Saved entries

----

import Summits.HodgeConjecture.HodgeConjecture.Theses.NoetherLefschetzOneUp
import Literature.AlgebraicGeometry.HodgeTheory.HodgeTypeConjugation
import Literature.AlgebraicGeometry.HodgeTheory.AlgebraicClassesHodgeTypeHolds
import Literature.AlgebraicGeometry.Motives.FiberNetExistence

/-!
# Crux `K3TypeNets` (stmt-HodgeConjecture-11600) — ALTERNATIVE line `picard-dichotomy` (strategist)

Route `HodgeConjecture/NoetherLefschetzOneUp`, crux #2 `K3TypeNets`: for every smooth projective fourfold
`X` and surjective `f : X ⟶ ℙ²_ℂ` whose fibres over the `ℂ`-points off a proper Zariski-closed `T ⊊ ℙ²`
are smooth projective surfaces of geometric genus `h^{2,0} = 1`, the span of the rational
`(2,2)`-classes of `X` lies in `algebraicClasses X 2 ⊔ V_f`, `V_f` the span of the rational
`(2,2)`-classes dying on `X ∖ f⁻¹C` for some Zariski-closed `C ⊊ ℙ²`.

Strategist line by `planner-cstrat-stmt-HodgeConjecture-11600-s2-0` (2026-08-17), published with
`ledger crux write … Lines/picard-dichotomy.lean` and NOT skeleton-registered (registering would replace
the lead's live skeleton `Lines/birth.lean` v2 — `ledger skeleton check` has no alternative-line mode in
this CLI; the lead may adopt it at a cycle boundary by checking it from its own work area). SIX named stubs;
`sorry` lives ONLY inside the six `stub_*` theorems of §1; the kernel-checked composition `K3TypeNets_of`
(§3) concludes `Summit.HodgeConjecture.HodgeConjecture.Theses.NoetherLefschetzOneUp.K3TypeNets` BY NAME.

## What differs from the live line (birth v2) and why

The live line cuts along the Leray edge (S1, S2a, S2b — theorems) and then by the IRREGULARITY of the
fibres (S3 regular / S4 irregular). This line keeps S1, S2a, S2b VERBATIM (same names, same statements: a
proof landed `--supports` for either line serves both) and cuts the fibre-trivial Hodge classes FIRST along
the one dichotomy that decides whether the route's mechanism has any supply at all — the constancy of the
PICARD NUMBER `ρ(X_s) = dim_ℂ span{rational (1,1)-classes of X_s}` of the fibres over the smooth open `U`:

* `stub_isogenySector` (S3c) — `ρ` CONSTANT on `U(ℂ)` (any regularity). Then there is no Noether–Lefschetz
  point in `U`, the period map of the weight-two K3-type variation is constant (Green's density criterion,
  Voisin II Prop. 5.20, read backwards: `h^{0,2} = 1` and a non-constant period map force a dense NL
  locus), the transcendental variation has finite monodromy and is CONSTANT (`= T₀`) on a finite étale
  cover `U'`, and the Hodge classes of the undischarged Leray piece are morphisms of Hodge structures
  `T₀ → gr^W_2 H²(U')`. The NL-Gysin supply is EMPTY; only correspondences finite over the base
  (multisections) can carry the classes. This sector contains, via bi-double covers
  `X = res((S × B)/(ι × τ)) → B/τ = ℙ²` (S a K3 with a non-symplectic involution, B ANY double plane:
  `(T(S) ⊗ T(B))^{ι ⊗ τ} = T(S) ⊗ T(B)`), the algebraicity of every Hodge morphism `T(S) → T(B)` — known
  for Hodge isometries (Buskin 2019 = tree fact `Surfaces.Buskin2019_hodgeIsometry_algebraic`; Huybrechts
  2019; CM-span proved in `Motives/HodgeStructureK3TypeIsometrySpan`), OPEN for similarities of non-square
  multiplier and for real multiplication (Varesco 2023). It is a REGULAR-fibre phenomenon: the live S3
  contains it silently.
* `stub_nlSupportRegularJumping` (S3j) / `stub_nlSupportIrregularJumping` (S4j) — the live S3 / S4 with
  the extra hypothesis "two fibres over `U(ℂ)` have different Picard numbers": a Picard jump in `U` is an
  NL point, so the period map is non-constant and — `h^{2,0} = 1 < 2 = dim ℙ²` — NL CURVES exist and are
  analytically dense (Green 1989; Voisin II Prop. 5.20; Oguiso 2003). This is exactly the supply the route
  header ("NL curves dense by Green's condition") assumed; the statements are otherwise verbatim S3 / S4.

Composition `K3TypeNets_of` (§3, no `sorry`) = the live composition with one more case split: S1; the
tautological surface net and `U := Tᶜ ⊓ smoothBase`; `span_le`; calibration by S2a at one point and
transport by S2b; `by_cases` Picard-constancy on `U(ℂ)` → S3c; else `push Not` gives the jump and
`by_cases` regularity → S3j / S4j; the residual is a generator of `V_f`; reassemble.

## References

* [Arapura2022] D. Arapura, Pacific J. Math. 319 (2022) 233–258 = arXiv:2103.05038, Cor. 1.4, Rmk. 1.6.
* [VoisinHodgeII2003] C. Voisin, *Hodge Theory and Complex Algebraic Geometry II*, Prop. 5.20 (Green's
  density criterion), Prop. 9.21, Prop. 10.26. [VoisinHodgeI2002] Thm. 6.25, Thm. 9.3.
* [Green1989NLComponents] M. Green, J. Differential Geom. 29 (1989). [Oguiso2003] K. Oguiso, J. Algebraic
  Geom. 12 (2003) 405–433.
* [Buskin2019] N. Buskin, J. reine angew. Math. 755 (2019), Thm. 1.1 = arXiv:1510.02852. [Huybrechts2019]
  D. Huybrechts, Comment. Math. Helv. 94 (2019), Thm. 0.2, Rem. 3.3. [Markman2024] arXiv:2204.00516.
  [Varesco2023] M. Varesco, Math. Z. (2023) = arXiv:2304.02519, Introduction, Thm. 1.
* [VanGeemen2008RM, §3] [Huybrechts2016K3, §3.3.5] [Garcia2016] [Kollar1986] [DeligneHodgeIII1974, 8.2.8]
  — as in `Lines/birth.md`.
-/

noncomputable section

----

§ INSTRUCTIONS TO FOLLOW: Type out the records above again, exactly the same.

§ SOLVED PROBLEM:
import Summits.HodgeConjecture.HodgeConjecture.Theses.NoetherLefschetzOneUp
import Literature.AlgebraicGeometry.HodgeTheory.HodgeTypeConjugation
import Literature.AlgebraicGeometry.HodgeTheory.AlgebraicClassesHodgeTypeHolds
import Literature.AlgebraicGeometry.Motives.FiberNetExistence

/-!
# Crux `K3TypeNets` (stmt-HodgeConjecture-11600) — ALTERNATIVE line `picard-dichotomy` (strategist)

Route `HodgeConjecture/NoetherLefschetzOneUp`, crux #2 `K3TypeNets`: for every smooth projective fourfold
`X` and surjective `f : X ⟶ ℙ²_ℂ` whose fibres over the `ℂ`-points off a proper Zariski-closed `T ⊊ ℙ²`
are smooth projective surfaces of geometric genus `h^{2,0} = 1`, the span of the rational
`(2,2)`-classes of `X` lies in `algebraicClasses X 2 ⊔ V_f`, `V_f` the span of the rational
`(2,2)`-classes dying on `X ∖ f⁻¹C` for some Zariski-closed `C ⊊ ℙ²`.

Strategist line by `planner-cstrat-stmt-HodgeConjecture-11600-s2-0` (2026-08-17), published with
`ledger crux write … Lines/picard-dichotomy.lean` and NOT skeleton-registered (registering would replace
the lead's live skeleton `Lines/birth.lean` v2 — `ledger skeleton check` has no alternative-line mode in
this CLI; the lead may adopt it at a cycle boundary by checking it from its own work area). SIX named stubs;
`sorry` lives ONLY inside the six `stub_*` theorems of §1; the kernel-checked composition `K3TypeNets_of`
(§3) concludes `Summit.HodgeConjecture.HodgeConjecture.Theses.NoetherLefschetzOneUp.K3TypeNets` BY NAME.

## What differs from the live line (birth v2) and why

The live line cuts along the Leray edge (S1, S2a, S2b — theorems) and then by the IRREGULARITY of the
fibres (S3 regular / S4 irregular). This line keeps S1, S2a, S2b VERBATIM (same names, same statements: a
proof landed `--supports` for either line serves both) and cuts the fibre-trivial Hodge classes FIRST along
the one dichotomy that decides whether the route's mechanism has any supply at all — the constancy of the
PICARD NUMBER `ρ(X_s) = dim_ℂ span{rational (1,1)-classes of X_s}` of the fibres over the smooth open `U`:

* `stub_isogenySector` (S3c) — `ρ` CONSTANT on `U(ℂ)` (any regularity). Then there is no Noether–Lefschetz
  point in `U`, the period map of the weight-two K3-type variation is constant (Green's density criterion,
  Voisin II Prop. 5.20, read backwards: `h^{0,2} = 1` and a non-constant period map force a dense NL
  locus), the transcendental variation has finite monodromy and is CONSTANT (`= T₀`) on a finite étale
  cover `U'`, and the Hodge classes of the undischarged Leray piece are morphisms of Hodge structures
  `T₀ → gr^W_2 H²(U')`. The NL-Gysin supply is EMPTY; only correspondences finite over the base
  (multisections) can carry the classes. This sector contains, via bi-double covers
  `X = res((S × B)/(ι × τ)) → B/τ = ℙ²` (S a K3 with a non-symplectic involution, B ANY double plane:
  `(T(S) ⊗ T(B))^{ι ⊗ τ} = T(S) ⊗ T(B)`), the algebraicity of every Hodge morphism `T(S) → T(B)` — known
  for Hodge isometries (Buskin 2019 = tree fact `Surfaces.Buskin2019_hodgeIsometry_algebraic`; Huybrechts
  2019; CM-span proved in `Motives/HodgeStructureK3TypeIsometrySpan`), OPEN for similarities of non-square
  multiplier and for real multiplication (Varesco 2023). It is a REGULAR-fibre phenomenon: the live S3
  contains it silently.
* `stub_nlSupportRegularJumping` (S3j) / `stub_nlSupportIrregularJumping` (S4j) — the live S3 / S4 with
  the extra hypothesis "two fibres over `U(ℂ)` have different Picard numbers": a Picard jump in `U` is an
  NL point, so the period map is non-constant and — `h^{2,0} = 1 < 2 = dim ℙ²` — NL CURVES exist and are
  analytically dense (Green 1989; Voisin II Prop. 5.20; Oguiso 2003). This is exactly the supply the route
  header ("NL curves dense by Green's condition") assumed; the statements are otherwise verbatim S3 / S4.

Composition `K3TypeNets_of` (§3, no `sorry`) = the live composition with one more case split: S1; the
tautological surface net and `U := Tᶜ ⊓ smoothBase`; `span_le`; calibration by S2a at one point and
transport by S2b; `by_cases` Picard-constancy on `U(ℂ)` → S3c; else `push Not` gives the jump and
`by_cases` regularity → S3j / S4j; the residual is a generator of `V_f`; reassemble.

## References

* [Arapura2022] D. Arapura, Pacific J. Math. 319 (2022) 233–258 = arXiv:2103.05038, Cor. 1.4, Rmk. 1.6.
* [VoisinHodgeII2003] C. Voisin, *Hodge Theory and Complex Algebraic Geometry II*, Prop. 5.20 (Green's
  density criterion), Prop. 9.21, Prop. 10.26. [VoisinHodgeI2002] Thm. 6.25, Thm. 9.3.
* [Green1989NLComponents] M. Green, J. Differential Geom. 29 (1989). [Oguiso2003] K. Oguiso, J. Algebraic
  Geom. 12 (2003) 405–433.
* [Buskin2019] N. Buskin, J. reine angew. Math. 755 (2019), Thm. 1.1 = arXiv:1510.02852. [Huybrechts2019]
  D. Huybrechts, Comment. Math. Helv. 94 (2019), Thm. 0.2, Rem. 3.3. [Markman2024] arXiv:2204.00516.
  [Varesco2023] M. Varesco, Math. Z. (2023) = arXiv:2304.02519, Introduction, Thm. 1.
* [VanGeemen2008RM, §3] [Huybrechts2016K3, §3.3.5] [Garcia2016] [Kollar1986] [DeligneHodgeIII1974, 8.2.8]
  — as in `Lines/birth.md`.
-/

noncomputable section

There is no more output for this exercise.